● **What this task involves**:
Up to and including the line containing "# constant of", retype each line of the listing below exactly, beginning with the first.

● **Information supplied**:
------------------------------

import Literature.NumberTheory.NumberFields.NotAlgebraicallyClosed
import Literature.IUT.HodgeTheaters.InitialThetaDataLocalGroups
import Literature.FieldTheory.FunctionField.RationalClosedPointResidues
import HarnessLib

/-!
# [IUTchI] Def. 3.1 (a), (b): at an initial Θ-datum, `G_F = Gal(F̄/F)` — hence `Π_{C_F} ↠ G_F` — moves a
# constant of `F̄` (and a constant rational function of `F̄(t)`)

S. Mochizuki, *Inter-universal Teichmüller theory I*, §3, Definition 3.1 (a) "`F` is a number field …
`F̄` is an algebraic closure of `F`", (b) "`G_F := Gal(F̄/F)`" (kurims final manuscript, May 2020, p. 61)
[claim: Mochizuki2012, status: disputed].  PLUMBING over the REAL `InitialThetaData` of
`InitialThetaData.lean` (abc-iut-L5-t2): the elementary field-theoretic fact that the absolute Galois group
of a number field acts NON-TRIVIALLY on `F̄` (`Literature/NumberTheory/NumberFields/NotAlgebraicallyClosed.lean`:
a number field is not algebraically closed, and `F̄^{Gal(F̄/F)} = F`), instantiated at the datum's own
algebraic closure `Fbar` (field `isAlgClosure`), at the interface surjection `augGF : Π_{C_F} ↠ G_F`
(`InitialThetaDataLocalGroups.lean`, `augGF_surjective`) and at the identification `galIso : G ≃* Gal(F̄/F)` of
`ThetaGeometry`, and at the coefficient action `f ↦ f^{σ}` on `F̄(t) = RatFunc F̄`
(`Literature.FieldTheory.FunctionField.ratFuncMapCoeffs`).

PURPOSE (abc-iut cell, GAP B `G-L5t9g8-1` = [IUTchI] Ex. 5.4 (iv), item GB-07 add-on; chair's RULINGS #354
(ii): "`hcoeff` dischargeable from `NumberField F`"): the non-vacuity lemmas of the reconstruction lane carry the
free hypothesis `(hcoeff : ∃ (σ : Fbar ≃ₐ[F] Fbar) (c : Fbar), σ c ≠ c)` —
`InitialThetaData.not_exists_reconEquivariantFor_of_act_eq_refl` (`FrobenioidBridgeEx54ivInfKappaRecon.lean`),
`InitialThetaData.C2Residuals'.exists_act_ne_refl` (`FrobenioidBridgeEx54ivInfKappaReconData.lean`), and the
`hmove` hypothesis of the X-143 non-transparency lemma at the recorded coefficient action
`act _ g := ratFuncMapCoeffs (D.augGF g)` (spec-keeper B, `X143-CURE-DESIGN.md` (ii)/(iii)).  This file
DISCHARGES them at the datum: `D.exists_galois_apply_ne` is `hcoeff` verbatim, `D.exists_augGF_ratFuncMapCoeffs_ne`
is the `hmove` shape.

Pure field theory; nothing of the disputed series is asserted, no reconstruction statement ([AbsTopIII] Thm. 1.9)
is assumed or asserted, no side is taken on [IUTchIII] Cor. 3.12; no `instance`, no notation.
-/

namespace Literature.IUT.HodgeTheaters

open Literature.FieldTheory.FunctionField

universe u v w

namespace InitialThetaData

variable {F : Type u} {K : Type v} {Fbar : Type w} [Field F] [NumberField F] [Field K]
  [NumberField K] [Algebra F K] [Field Fbar] [Algebra F Fbar] [Algebra K Fbar]
  {E : WeierstrassCurve F} [E.IsElliptic] {l : ℕ} {Pb : BadPlacePredicates K}
  (D : InitialThetaData F K Fbar E l Pb)

/-! ### `F̄/F` is Galois and `F̄ ≠ F` -/

include D in
/-- `F̄/F` is Galois: `F̄` is an algebraic closure of the number field `F` (Def. 3.1 (a); characteristic `0`).
[claim: Mochizuki2012, status: disputed] -/
theorem isGalois_F : IsGalois F Fbar := by
  haveI := D.isAlgClosure
  exact Literature.NumberTheory.NumberFields.isGalois_of_isAlgClosure F Fbar

include D in
/-- `F̄ ≠ F`: some element of the datum's algebraic closure `F̄` is not in `F` (a number field is not
algebraically closed; Def. 3.1 (a)). [claim: Mochizuki2012, status: disputed] -/
theorem exists_not_mem_range_algebraMap : ∃ c : Fbar, c ∉ Set.range (algebraMap F Fbar) := by
  haveI := D.isAlgClosure
  haveI : IsAlgClosed Fbar := IsAlgClosure.isAlgClosed F
  exact Literature.NumberTheory.NumberFields.exists_not_mem_range_algebraMap F Fbar

/-! ### `G_F` moves constants -/

include D in
/-- Every `c ∈ F̄ ∖ F` is moved by some `σ ∈ G_F = Gal(F̄/F)` (`F̄^{G_F} = F`; Def. 3.1 (a), (b)).
[claim: Mochizuki2012, status: disputed] -/
theorem exists_galois_apply_ne_of_not_mem_range {c : Fbar} (hc : c ∉ Set.range (algebraMap F Fbar)) :
    ∃ σ : Fbar ≃ₐ[F] Fbar, σ c ≠ c := by
  haveI := D.isAlgClosure
  exact Literature.NumberTheory.NumberFields.exists_algEquiv_apply_ne_of_not_mem_range F Fbar hc

include D in
/-- **`G_F = Gal(F̄/F)` moves a constant of `F̄`**: `∃ (σ : F̄ ≃ₐ[F] F̄) (c : F̄), σ c ≠ c` — VERBATIM the
hypothesis `hcoeff` of `not_exists_reconEquivariantFor_of_act_eq_refl` / `C2Residuals'.exists_act_ne_refl`,
discharged at the datum (Def. 3.1 (a), (b)). [claim: Mochizuki2012, status: disputed] -/
theorem exists_galois_apply_ne : ∃ (σ : Fbar ≃ₐ[F] Fbar) (c : Fbar), σ c ≠ c := by
  haveI := D.isAlgClosure
  exact Literature.NumberTheory.NumberFields.exists_algEquiv_apply_ne F Fbar

include D in
/-- `G_F = Gal(F̄/F)` is not the trivial group (Def. 3.1 (a), (b)). [claim: Mochizuki2012, status: disputed] -/
theorem exists_galois_ne_one : ∃ σ : Fbar ≃ₐ[F] Fbar, σ ≠ 1 := by
  haveI := D.isAlgClosure
  exact Literature.NumberTheory.NumberFields.exists_algEquiv_ne_one F Fbar

/-- The interface Galois group `G` of `Π_{C_F} ↠ G`, acting on `F̄` through `galIso : G ≃* Gal(F̄/F)`
(`ThetaGeometry`), moves a constant (Def. 3.1 (b)). [claim: Mochizuki2012, status: disputed] -/
theorem exists_galIso_apply_ne : ∃ (g : D.geom.extF.gal) (c : Fbar), D.geom.galIso g c ≠ c := by
  obtain ⟨σ, c, h⟩ := D.exists_galois_apply_ne
  exact ⟨D.geom.galIso.symm σ, c, by rwa [MulEquiv.apply_symm_apply]⟩

/-- **`Π_{C_F} ↠ G_F` moves a constant of `F̄`**: some `g ∈ Π_{C_F}` has `augGF g c ≠ c` for some `c ∈ F̄`
(`augGF` is onto `Gal(F̄/F)`; Def. 3.1 (b)). [claim: Mochizuki2012, status: disputed] -/
theorem exists_augGF_apply_ne : ∃ (g : D.geom.extF.arith) (c : Fbar), D.augGF g c ≠ c := by
  obtain ⟨σ, c, h⟩ := D.exists_galois_apply_ne
  obtain ⟨g, rfl⟩ := D.augGF_surjective σ
  exact ⟨g, c, h⟩

/-- Every `c ∈ F̄ ∖ F` is moved by `augGF g` for some `g ∈ Π_{C_F}` (Def. 3.1 (b)).
[claim: Mochizuki2012, status: disputed] -/
theorem exists_augGF_apply_ne_of_not_mem_range {c : Fbar} (hc : c ∉ Set.range (algebraMap F Fbar)) :
    ∃ g : D.geom.extF.arith, D.augGF g c ≠ c := by
  obtain ⟨σ, h⟩ := D.exists_galois_apply_ne_of_not_mem_range hc
  obtain ⟨g, rfl⟩ := D.augGF_surjective σ
  exact ⟨g, h⟩

/-! ### The coefficient action on `F̄(t)` is non-trivial -/

/-- The coefficient action `f ↦ f^{augGF g}` of `g ∈ Π_{C_F}` on `F̄(t) = RatFunc F̄` moves the constant
rational function `c` whenever `augGF g` moves `c` (`ratFuncMapCoeffs_C`). [claim: Mochizuki2012, status: disputed] -/
theorem ratFuncMapCoeffs_augGF_C_ne {g : D.geom.extF.arith} {c : Fbar} (h : D.augGF g c ≠ c) :
    ratFuncMapCoeffs (D.augGF g : Fbar →+* Fbar) (RatFunc.C c) ≠ RatFunc.C c := by
  rw [ratFuncMapCoeffs_C]
  exact fun e => h (RatFunc.C.injective e)

/-- **The recorded coefficient action of `Π_{C_F}` on `K_{C_F,NF} = F̄(t)` moves an element**:
`∃ g f, f^{augGF g} ≠ f` — the `hmove` shape of the X-143 non-transparency lemma at the action
`act _ g := ratFuncMapCoeffs (D.augGF g)` (Def. 3.1 (a), (b); [AbsTopIII] Thm. 1.9 (d) `K_{Z_NF}` is a
`Π_X`-set through `Π_X ↠ G_k`). [claim: Mochizuki2012, status: disputed] -/
theorem exists_augGF_ratFuncMapCoeffs_ne :
    ∃ (g : D.geom.extF.arith) (f : RatFunc Fbar), ratFuncMapCoeffs (D.augGF g : Fbar →+* Fbar) f ≠ f := by
  obtain ⟨g, c, h⟩ := D.exists_augGF_apply_ne
  exact ⟨g, RatFunc.C c, D.ratFuncMapCoeffs_augGF_C_ne h⟩

/-- The same for the action through `galIso` of the Galois group `G` of the interface extension:
`∃ g f, f^{galIso g} ≠ f`. [claim: Mochizuki2012, status: disputed] -/
theorem exists_galIso_ratFuncMapCoeffs_ne :
    ∃ (g : D.geom.extF.gal) (f : RatFunc Fbar), ratFuncMapCoeffs (D.geom.galIso g : Fbar →+* Fbar) f ≠ f := by
  obtain ⟨g, c, h⟩ := D.exists_galIso_apply_ne
  refine ⟨g, RatFunc.C c, ?_⟩
  rw [ratFuncMapCoeffs_C]
  exact fun e => h (RatFunc.C.injective e)

end InitialThetaData
end Literature.IUT.HodgeTheaters
import Literature.MathematicalPhysics.KineticTheory.PseudoTrajectoryCoupling
import Literature.MathematicalPhysics.KineticTheory.CollisionTermComparison
import HarnessLib

/-!
# The one-step comparison of the BBGKY and Boltzmann collision operators on coupled pairs
# (BGSR Props. 5.6–5.7: the hypothesis `RelStep` for the hard-sphere/Boltzmann coupling)
(Bodineau–Gallagher–Saint-Raymond, Invent. Math. 203 (2016) = arXiv:1305.3397v2, §5.3.3
"Neglecting the pathological pseudo-trajectories", Propositions 5.6 and 5.7 and their proofs,
(5.22), pp. 20–21 of the held text; trunk T-KINETIC, topic MathematicalPhysics/KineticTheory;
the CONCRETE one-step comparison of the bottom-up plan towards the named fact
`bgsr_linearBoltzmannApprox` (`TaggedSphereDiffusion`) recorded in `TaggedSphereLinearBoltzmannRate`:
it discharges the hypothesis `HierarchyModel.Coupling.RelStep` of the abstract comparison
`HierarchyComparison` for the coupling `PseudoTrajectoryCoupling` of the hard-sphere model
`hsHierarchyModel` with the Boltzmann model on `T^d`, from BGSR Prop. 5.1
(`GoodConfigurations(Measure)`), Prop. 5.3 (`PseudoTrajectoryCoupling`) and the one-label
estimate `CollisionTermComparison`.)

BGSR Proposition 5.6 (p. 20) bounds the contribution of the pathological pseudo-trajectories
(one adjoined particle chosen in the bad set `ℬ^{m_k}_k` of Prop. 5.1) to both main terms by
`A^{(K+2)(K+1)} (Cαt)^{A^{K+1}} × (5.22) × ‖ρ⁰‖_∞`: *"removing the integration over the
pathological set `ℬ_k^{m_k}` gives an error `C k (E^d (ā/ε₀)^{d-1} + E^d (Et)^d ε₀^{d-1} +
E (ε₀/δ)^{d-1})` according to Proposition 5.1. For a given `J`, there are `J_K - 1 ≤ A^{K+1}`
possible choices of the integral to be modified"*; Proposition 5.7 (p. 21) compares the
remaining, coupled integrals: *"The prefactors in the collision operators: … prefactors of the
type `(N-k)ε^{d-1}/α` that can be replaced in the limit by `1`. For fixed `J_K`, the corresponding
error is `(1 - (N-1)⋯(N-J_K+1)/N^{J_K+1}) ≤ C J_K²/N` … Discrepancy between `f_N^{0(J_K)}(Z_{J_K}(0))`
and `g^{0(J_K)}(Z^0_{J_K}(0))`"* (the latter is the discrepancy of the DATA, propagated by the
relational chain estimate of `HierarchyComparison`; it does not enter the one-step comparison).

This file PROVES, for the coupling `bgsrCouplingUpTo` (the coupled pairs `bgsrCoupledPairs` of
`PseudoTrajectoryCoupling` with horizons capped by the horizon `t` of the bad sets):

* `hsCollisionTerm_eq_zero_of_lt`, `outBbgkyOp_eq_zero_of_lt'`, `boltzmannHOp_eq_zero_of_lt` —
  the collision operators of both models kill, above an energy, densities vanishing above that
  energy (the hypotheses `hV` of `HierarchyComparison`: adjoining a particle does not decrease the
  kinetic energy);
* `relStep_bgsrCouplingUpTo` — **the one-step comparison** `Coupling.RelStep` with
  `Λ_rel = α C_d λₘ^{-d/2} (k_max λₘ^{-1/2} + (k_max/η)^{1/2})` (the chain cost of the Boltzmann
  model) and `E_rel = p_f C_d λₘ^{-d/2}(…) + 4 α k_max E m_bad` — `p_f` a bound on the prefactor
  discrepancies `|(N-k)ε^{d-1} - α|`, `k ≤ k_max` (Prop. 5.7, first bullet), `m_bad` a bound on the
  `σ ⊗ dv`-measure of the bad sets of Prop. 5.1 restricted to `B_E` (Prop. 5.6, (5.22);
  `sphereMeasure_prod_bgsrBadSet_le`). Mechanism: at a coupled level-`k` pair transported by an
  a.e. time `s` (off the null set where the pseudo-trajectory is irregular, `bgsrRegular`, and
  off `s = σ`), either the energy exceeds `E²/2` and both operators vanish, or label by label
  the two elementary terms are compared by `abs_hsCollisionTerm_sub_hsCollisionTerm_le`, the
  coupled parameters being those outside `bgsrBadSet t ā ε₀ δ (3E)`, for which Prop. 5.3
  (`mem_bgsrCoupledPairs_gainConfig/_lossConfig`) makes the relational hypothesis available; the
  velocity moments are absorbed by the weight decrement `η` as in Lemma 4.2.

## References

* T. Bodineau, I. Gallagher, L. Saint-Raymond, *The Brownian motion as the limit of a
  deterministic system of hard-spheres*, Invent. Math. 203 (2016) 493–553 = arXiv:1305.3397v2,
  §5.3.3 Props. 5.6–5.7, (5.22), pp. 20–21.
-/

open MeasureTheory Metric Real Set Filter Function
open scoped InnerProductSpace ENNReal
open Literature.Analysis.FluidPDE (Config configEnergy Geometry gainConfig lossConfig
  hsCollisionTerm bbgkyCollisionOp boltzmannHOp boltzmannHierarchyOp hardSphereDomain freeFlight
  configEnergy_gainConfig configEnergy_lossConfig bgsrGoodConfigs)

namespace Literature.MathematicalPhysics.KineticTheory

noncomputable section

open Literature.Analysis.FunctionSpaces Literature.Analysis.FunctionSpaces.Torus
open Literature.Analysis.FluidPDE.Torus

section Kinetic

variable {d : Type*} [Fintype d]

/-! ## §1. The collision operators kill densities vanishing above an energy -/

section Support

variable {X : Type*} [MeasurableSpace X] {k : ℕ}

omit [MeasurableSpace X] in
/-- An elementary collision term of a density vanishing above the energy `E_c`, read at a
configuration of energy `> E_c`, vanishes: the gain and loss configurations have energy
`H(Z_k) + |v|²/2 ≥ H(Z_k) > E_c`. [folklore] -/
theorem hsCollisionTerm_eq_zero_of_lt (G : Geometry d X) (ε : ℝ) (i : Fin k) {Ec : ℝ}
    {g : Config (k + 1) d X → ℝ} (hg : ∀ W, Ec < configEnergy W → g W = 0) {Z : Config k d X}
    (hZ : Ec < configEnergy Z) : hsCollisionTerm G ε k i g Z = 0 := by
  unfold Literature.Analysis.FluidPDE.hsCollisionTerm
  refine integral_eq_zero_of_ae (Eventually.of_forall fun ω => ?_)
  refine integral_eq_zero_of_ae (Eventually.of_forall fun v => ?_)
  have hv : 0 ≤ 2⁻¹ * ‖v‖ ^ 2 := by positivity
  have h1 : g (gainConfig G ε Z i ω v) = 0 := hg _ (by rw [configEnergy_gainConfig]; linarith)
  have h2 : g (lossConfig G ε Z i ω v) = 0 := hg _ (by rw [configEnergy_lossConfig]; linarith)
  simp [h1, h2]

omit [MeasurableSpace X] in
/-- The outgoing BBGKY collision operator kills, above `E_c`, densities vanishing above `E_c`
(the hypothesis `hV` of `HierarchyComparison` for `hsHierarchyModel`). [folklore] -/
theorem outBbgkyOp_eq_zero_of_lt' (G : Geometry d X) (ε : ℝ) (N : ℕ) {Ec : ℝ}
    {g : Config (k + 1) d X → ℝ} (hg : ∀ W, Ec < configEnergy W → g W = 0) {Z : Config k d X}
    (hZ : Ec < configEnergy Z) : outBbgkyOp G ε N k g Z = 0 := by
  unfold outBbgkyOp Literature.Analysis.FluidPDE.bbgkyCollisionOp
  refine Finset.sum_eq_zero fun i _ => ?_
  rw [hsCollisionTerm_eq_zero_of_lt G ε i (g := g ∘ outRep G k i) (fun W hW => ?_) hZ, mul_zero]
  exact hg _ (by rwa [configEnergy_outRep])

omit [MeasurableSpace X] in
/-- The Boltzmann hierarchy collision operator kills, above `E_c`, densities vanishing above
`E_c` (the hypothesis `hV` of `HierarchyComparison` for `boltzmannModel`). [folklore] -/
theorem boltzmannHOp_eq_zero_of_lt (G : Geometry d X) {Ec : ℝ} {g : Config (k + 1) d X → ℝ}
    (hg : ∀ W, Ec < configEnergy W → g W = 0) {Z : Config k d X} (hZ : Ec < configEnergy Z) :
    boltzmannHOp G k g Z = 0 := by
  unfold Literature.Analysis.FluidPDE.boltzmannHOp Literature.Analysis.FluidPDE.boltzmannHierarchyOp
  exact Finset.sum_eq_zero fun i _ => hsCollisionTerm_eq_zero_of_lt G 0 i hg hZ

omit [MeasurableSpace X] in
/-- Configurations with the same velocities have the same kinetic energy. [folklore] -/
theorem configEnergy_eq_of_vel_eq {Z Y : Config k d X} (h : ∀ i, (Z i).2 = (Y i).2) :
    configEnergy Z = configEnergy Y := by
  unfold Literature.Analysis.FluidPDE.configEnergy
  simp_rw [h]

/-- `abs_hsCollisionTerm_sub_hsCollisionTerm_le` with the coupling hypothesis stated almost
everywhere (the null set of irregular parameters left implicit). [cite: BodineauGallagherSaintRaymondInvent2016, §5.3.3 Props. 5.6-5.7, pp. 20–21] -/
theorem abs_hsCollisionTerm_sub_hsCollisionTerm_le_of_ae {G : Geometry d X}
    (hG : Measurable fun p : X × EuclideanSpace ℝ d => G.translate p.1 p.2) (ε₁ ε₂ : ℝ) (i : Fin k)
    {g₁ g₂ : Config (k + 1) d X → ℝ} (hg₁m : Measurable g₁) (hg₂m : Measurable g₂)
    {K b ηr E m : ℝ} (hb : 0 < b) (hK : 0 ≤ K) (hηr : 0 ≤ ηr) (hE : 0 ≤ E) (hm : 0 ≤ m)
    (hg₁ : ∀ W, |g₁ W| ≤ K * exp (-b * configEnergy W))
    (hg₂ : ∀ W, |g₂ W| ≤ K * exp (-b * configEnergy W))
    {Zs Ys : Config k d X} (hvi : (Zs i).2 = (Ys i).2) (hH : configEnergy Zs = configEnergy Ys)
    (hviE : ‖(Ys i).2‖ ≤ E) {T : Set (sphere (0 : EuclideanSpace ℝ d) 1 × EuclideanSpace ℝ d)}
    (hT : MeasurableSet T)
    (hTm : ((sphereMeasure (E := EuclideanSpace ℝ d)).prod (volume : Measure (EuclideanSpace ℝ d))) T ≤
      ENNReal.ofReal m)
    (hsupp : ∀ (ω : sphere (0 : EuclideanSpace ℝ d) 1) (v : EuclideanSpace ℝ d), E < ‖v‖ →
      g₁ (gainConfig G ε₁ Zs i ω v) = 0 ∧ g₁ (lossConfig G ε₁ Zs i ω v) = 0 ∧
      g₂ (gainConfig G ε₂ Ys i ω v) = 0 ∧ g₂ (lossConfig G ε₂ Ys i ω v) = 0)
    (hcpl : ∀ᵐ q : sphere (0 : EuclideanSpace ℝ d) 1 × EuclideanSpace ℝ d
        ∂((sphereMeasure (E := EuclideanSpace ℝ d)).prod (volume : Measure (EuclideanSpace ℝ d))),
      q ∉ T → ‖q.2‖ ≤ E →
      (0 < ⟪(q.1 : EuclideanSpace ℝ d), q.2 - (Ys i).2⟫_ℝ →
        |g₁ (gainConfig G ε₁ Zs i q.1 q.2) - g₂ (gainConfig G ε₂ Ys i q.1 q.2)| ≤
          ηr * exp (-b * (configEnergy Ys + 2⁻¹ * ‖q.2‖ ^ 2))) ∧
      (⟪(q.1 : EuclideanSpace ℝ d), q.2 - (Ys i).2⟫_ℝ < 0 →
        |g₁ (lossConfig G ε₁ Zs i q.1 q.2) - g₂ (lossConfig G ε₂ Ys i q.1 q.2)| ≤
          ηr * exp (-b * (configEnergy Ys + 2⁻¹ * ‖q.2‖ ^ 2)))) :
    |hsCollisionTerm G ε₁ k i g₁ Zs - hsCollisionTerm G ε₂ k i g₂ Ys| ≤
      (((∫ u : EuclideanSpace ℝ d, (1 + ‖u‖) * exp (-(1 / 2) * ‖u‖ ^ 2)) *
            (sphereMeasure (E := EuclideanSpace ℝ d)).real univ) *
          (sqrt b ^ Fintype.card d)⁻¹ * ((sqrt b)⁻¹ + ‖(Ys i).2‖) * ηr + 4 * E * m * K) *
        exp (-b * configEnergy Ys) :=
  abs_hsCollisionTerm_sub_hsCollisionTerm_le hG ε₁ ε₂ i hg₁m hg₂m hb hK hηr hE hm hg₁ hg₂ hvi hH hviE hT
    hTm (ae_iff.1 hcpl) hsupp fun _ _ hT' hN hv => (not_not.1 hN) hT' hv

end Support

/-! ## §2. The coupling with capped horizons -/

section Capped

/-- **The coupling of the hard-sphere and Boltzmann models with horizons capped by `t`**: the
coupled pairs `bgsrCoupledPairs ε ε₀ δ k σ` of `PseudoTrajectoryCoupling` for `σ ≤ t` and `k ≥ 1`,
nothing for `σ > t` (the bad sets of BGSR Prop. 5.1 control the free flights over the horizon `t`
of Theorem 2.2 only; the main terms are compared at the top pair of horizon `Kh ≤ t`) or for
`k = 0` (no particle: this level never enters the expansions of a one-particle density, and
excluding it spares the comparison of the total masses of the data).
[cite: BodineauGallagherSaintRaymondInvent2016, §5.2.2 Prop. 5.3, p. 18] -/
def bgsrCouplingUpTo {ε : ℝ} (hε : 0 < ε) (hε' : ε < 2⁻¹) (N : ℕ) (α ε₀ : ℝ) {δ : ℝ}
    (hδ : 0 ≤ δ) (t : ℝ) :
    (hsHierarchyModel (d := d) hε hε' N).Coupling
      (boltzmannModel (Literature.Analysis.FluidPDE.Torus.geometry d) measurable_translate_torus α) δ where
  rel := fun k σ => {p | σ ≤ t ∧ 0 < k ∧ p ∈ bgsrCoupledPairs ε ε₀ δ k σ}
  trans := fun _ _ _ hp s hs =>
    ⟨by linarith [hp.1, hs.1, hδ], hp.2.1, bgsrCoupledPairs_transport hε hε' hδ hp.2.2 hs⟩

------------------------------

● **Solved problem**:
import Literature.NumberTheory.NumberFields.NotAlgebraicallyClosed
import Literature.IUT.HodgeTheaters.InitialThetaDataLocalGroups
import Literature.FieldTheory.FunctionField.RationalClosedPointResidues
import HarnessLib

/-!
# [IUTchI] Def. 3.1 (a), (b): at an initial Θ-datum, `G_F = Gal(F̄/F)` — hence `Π_{C_F} ↠ G_F` — moves a
# constant of `F̄` (and a constant rational function of `F̄(t)`)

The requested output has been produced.